The Department of Mathematics at Dartmouth College enthusiastically welcomes the following 8 undergraduate students from outside Dartmouth to participate in this Research Experience for Undergraduates (REU) program for mathematical modeling in science and engineering. This program is sponsored in part by the National Science Foundation and Dartmouth College. REU students will receive room and board on the Dartmouth Campus along with a small stipend and travel allowance. The program starts on June 23, with dormitory move in on June 22. Participants must commit to being on campus through August 10. Students are expected to participate each weekday (except for July 4). As part of the program, students will participate in this Math 76.1 course team-taught by Professors Feng Fu and Anne Gelb.

Name Affiliation
Aaron Alphonsus South Dakota
Adam Baldoni Dickinson College
Mariah Boudreau Saint Michael’s College
Ruxuan (Sissi) Chen Case Western
Ruyin Hing UT Arlington
Javier Salazar UT Arlington
Chi Zhang Wisconsin @ Madison
Carley Walker Southern Mississippi

Homework Sets

  • Homework 1. Homework is due 7/16 at the beginning of class.
  • Homework 3. Homework is due 8/13 at the beginning of class.

Course Projects and Presentation Schedule

Final Projects

Approximately 5 weeks are given to complete the project. The instructors will suggest project ideas from the very beginning of the term, but you are allowed to propose your own, which has to be approved by the instructors in the fourth week at the latest. Each project presentation is limited to 15 minutes and preferably in the style of TED talks.
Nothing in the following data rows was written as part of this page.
import Summits.QuantumFields.YangMills.Theorems.BalabanUVNodesN06Thm312313AtPinsStateSUC
import Summits.QuantumFields.YangMills.Theorems.BalabanUVNodesN06AtOpsYNuOfRecordV6EPairUN
import Summits.QuantumFields.YangMills.Theorems.BalabanUVNodesN06PrintClassAxioms
import Literature.MathematicalPhysics.QuantumFieldTheory.Balaban1983to89.B9BackgroundsKLevelV1Pb
import Summits.QuantumFields.YangMills.Theorems.BalabanUVNodesN06Rgd2LegAtPinsPhysPU
import Literature.MathematicalPhysics.QuantumFieldTheory.Balaban1983to89.B9SectBStepUClosedSUOfSections
import Literature.MathematicalPhysics.QuantumFieldTheory.Balaban1983to89.Node00.OpsYExpsOfRecordV2
import Literature.MathematicalPhysics.QuantumFieldTheory.Balaban1983to89.Node00.OpsYOps312OfRecord
import Literature.MathematicalPhysics.QuantumFieldTheory.Balaban1983to89.Node00.OpsYBondMapOfRecord
import Summits.QuantumFields.YangMills.Theorems.BalabanUVNodesN06G0QstarLettersLegAtPinsPU
import Summits.QuantumFields.YangMills.Theorems.BalabanUVNodesN06G0QstarTransferLegAtPinsPU
import Literature.MathematicalPhysics.QuantumFieldTheory.Balaban1983to89.B9LettersZSchemasMono
import Literature.MathematicalPhysics.QuantumFieldTheory.Balaban1983to89.B9LeafXCodedKnitU
import Literature.MathematicalPhysics.QuantumFieldTheory.Balaban1983to89.B9SectBStepUGuardedR
import Summits.QuantumFields.YangMills.Theorems.BalabanUVNodesN06StateLayerAtPinsPU
import Literature.MathematicalPhysics.QuantumFieldTheory.Balaban1983to89.B9Eq3132FromStateR
import Literature.MathematicalPhysics.QuantumFieldTheory.Balaban1983to89.B9RWSumsDefinitePinsPairMDir4Rows
import Summits.QuantumFields.YangMills.Theorems.BalabanUVNodesN06G0LayerFromThm310AtPinsGUS
import Summits.QuantumFields.YangMills.Theorems.BalabanUVNodesN06DivLegAtPinsPhysR
import Summits.QuantumFields.YangMills.Theorems.BalabanUVNodesN06HHLegAtPinsPhysRU
import Summits.QuantumFields.YangMills.Theorems.BalabanUVNodesN06XdYdLegAtPinsPhysPU
import Summits.QuantumFields.YangMills.Theorems.BalabanUVNodesN06WELegAtPinsPhysPUB
import Summits.QuantumFields.YangMills.Theorems.BalabanUVNodesN06WGpLegAtPinsPhysPU
import Summits.QuantumFields.YangMills.Theorems.BalabanUVNodesN06RgdH43LegAtPinsPhysPU
import Summits.QuantumFields.YangMills.Theorems.BalabanUVNodesN06L3131HLegAtPinsPhysPU
import Literature.MathematicalPhysics.QuantumFieldTheory.Balaban1983to89.B9PlaquetteBinderOfReg335Y
import Summits.QuantumFields.YangMills.Theorems.BalabanUVNodesN06CutL2LettersAtPinsPhysR
import Summits.QuantumFields.YangMills.Theorems.BalabanUVNodesN06DirKinematicsAtPinsR
import Summits.QuantumFields.YangMills.Theorems.BalabanUVNodesN06DirKinematics3AtPinsR
import Summits.QuantumFields.YangMills.Theorems.BalabanUVNodesN06Proj349AtPinsPhysRC
import Literature.MathematicalPhysics.QuantumFieldTheory.Balaban1983to89.B9Ineq349SiteThresholdRateNamed
import Literature.MathematicalPhysics.QuantumFieldTheory.Balaban1983to89.B9Thm31GpMajFromPinsPairMR
import Summits.QuantumFields.YangMills.Theorems.BalabanUVNodesN06CurrentMajAtPinsIdPhys
import Literature.MathematicalPhysics.QuantumFieldTheory.Balaban1983to89.B9Ineq349SiteFacesAtLettersR
import Literature.MathematicalPhysics.QuantumFieldTheory.Balaban1983to89.B9Eq3132FacesAtLettersR
import Literature.MathematicalPhysics.QuantumFieldTheory.Balaban1983to89.B9Thm314Thm315LayerR
import Summits.QuantumFields.YangMills.Theorems.BalabanUVNodesN06ProbeZeroAtPinsPhysR
import Summits.QuantumFields.YangMills.Theorems.BalabanUVNodesN06MixedLegAtPinsPhysR
import Summits.QuantumFields.YangMills.Theorems.BalabanUVNodesN06MixedFactorAtPinsPhysR
import Summits.QuantumFields.YangMills.Theorems.BalabanUVNodesN06SplitMajorantsAtPinsPhysR
import Summits.QuantumFields.YangMills.Theorems.BalabanUVNodesN06StepL2AtPinsPhysR
import Summits.QuantumFields.YangMills.Theorems.BalabanUVNodesN06HgVacuousRC
import Literature.MathematicalPhysics.QuantumFieldTheory.Balaban1983to89.B9Thm39FacesAtLettersRC
import Literature.MathematicalPhysics.QuantumFieldTheory.Balaban1983to89.B9Thm315SectEStarRepAtLettersR
import Literature.MathematicalPhysics.QuantumFieldTheory.Balaban1983to89.B9LeafXClassAntitone
import Literature.MathematicalPhysics.QuantumFieldTheory.Balaban1983to89.Node00.CarriersYP
import Summits.QuantumFields.YangMills.Theorems.BalabanUVNodesN06WalkLettersAtRecordR
import Summits.QuantumFields.YangMills.Theorems.BalabanUVNodesN06Row17FromRow19LettersDir
import Summits.QuantumFields.YangMills.Theorems.BalabanUVNodesN06Proj349AtPinsPhys
import Literature.MathematicalPhysics.QuantumFieldTheory.Balaban1983to89.B9CoReadingCoordsInputLoc
import Summits.QuantumFields.YangMills.Theorems.BalabanUVNodesN06SectBOfFrameV7
import Summits.QuantumFields.YangMills.Theorems.BalabanUVNodesN06SectDUnitsAtPinsPhys
import Literature.MathematicalPhysics.QuantumFieldTheory.Balaban1983to89.B9CoReadingCoordsHolderAdmReadings
import Literature.MathematicalPhysics.QuantumFieldTheory.Balaban1983to89.B9CoReadingCoordsHolderSAdmReadings
import Summits.QuantumFields.YangMills.Theorems.BalabanUVNodesN06DirKinematics3AtPins
import Summits.QuantumFields.YangMills.Theorems.BalabanUVNodesN06Ids3152AtPinsPhys

/-!
# BalabanUVNodes ∕ N06 ([B9], `Dag.B9_main`) — THE STAGE-11 CERTIFICATE, EDITION 88 «UO» = THE PRINT-LITERAL TWIN OF EDITION 87 «UN» (edition 85 with the `hG0P` cluster folded: (3.42)₃ of G₀ from the derived layer, `hwBhG` displayed directly — 335 displayed binders): every display premised LITERALLY on print's cube class
# `(bg9YP … x).Reg335 c35Y α₀ U` (configurations `(bg9YP … x).Cfg`), letters typed over `bg9YR` at the constant-blind print families `(regYPb335, regYPb336)`, constant `c := c35B θ.ℓ₆`; proof = ONE `exact` of edition 87's R-generic theorem with the five class axioms
# `hGR hRP1 hRP2 hP1 hP2` DISCHARGED by `N06PrintClassAxioms.printClass_axioms` (ref-A READ-17 F1: the class-transfer binders are structural in the R-generic edition and CLOSED here) and each class-premised display re-premised (`hU ↦ ⟨hα.le, hU⟩`, i.e. `hU.2`).
CONE CENSUS: as edition 87 (raw-class Step letters 0 · unguarded thresholded Reg335-binders 0; `hRP1 ∕ hRP2 ∕ hP1 ∕ hP2 ∕ hGR` ABSENT from this display).  CONCLUSION IDENTICAL to edition 87: `B9LeafX (Y9OfRecordUPb N θ.toStage3Params Mstar (opsYNuStOfRecordV4PE N θ.toStage3Params Mstar 𝔯 (sectEStYOfRecordV7 N θ.toStage3Params Mstar 𝔢₀) 𝔴 𝔈) f bR ιB C38)`.
HONEST FRAMING.  Instantiation only; every member REMAINS a DISPLAYED hypothesis of printed species or a landed pin fact; COUNT-NEUTRAL; NOT a discharge of N06; K1⁹ NOT closed; one finite 𝕋⁴ programme at fixed `ε` — NOT continuum ∕ OS ∕ mass gap ∕ Clay. 0 `def`, 0 `sorry`.  Cell `pub-ymgap` (D-0062), Track A node N06 [B9], seat `pub-ymgap-dag-n06-d` (g20), 2026-08-29.
-/

noncomputable section

namespace Summit.QuantumFields.YangMills.BalabanUVNodes.N06AtOpsYNuOfRecordV6EPairUO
Course projects are listed by student in alphabetical order. We will update as needed.

Project ideas:

Here are some potential project ideas related to material taught by Professor Gelb. You are also encouraged to come up with your own project idea. Please consult with either instructor early in the term so that you have the time to complete a meaningful research project. At the end of the term, each student's project will be listed below.

Course Policies

Honor Principle

Students are encouraged to work together to understand course material. This includes helping each other by providing insight into homework problems. However, each student is responsible for his/her own assignment, and any homework problem solution that appears to result from a team effort will result in zero points awarded for all parties involved. It is also important to avoid plagiarism in your final project report, and to cite all work appropriately. When in doubt, please ask Professor Fu or Gelb what the proper protocol is. You should also refer to Academic Honor Principle.

Accessibility Policy

Students needing special accommodations are encouraged to make an office appointment with Professors Gelb and Fu prior to the end of the second week of the term. At this time, students should provide copies of disability registration forms, which list the particular accommodations recommended Student Accessibility Services within the Academic Skills Center. The Director of Student Accessibility is Ward Newmeyer. Office 205 Collis Center; Phone (603) 646-9900.

Student Religious Observances

Some students may wish to take part in religious observances that fall during this academic term. Should you have a religious observance that conflicts with your participation in the course, please come speak with your instructor before the end of the second week of the term to discuss appropriate accommodations.

Late Policy

Deadlines will be strictly enforced. In extreme cases late final project reports will be accepted with a penalty of 5% incurring each day. The maximum extension period underal all circumstances is 4 days. Students must request extensions for the final project with instructors one week prior to the due date. Students requesting special accommodations should inform the instructors well in advance so that the instructors will have sufficient time to work with Student Accessibility Services to ensure appropriate accommodation.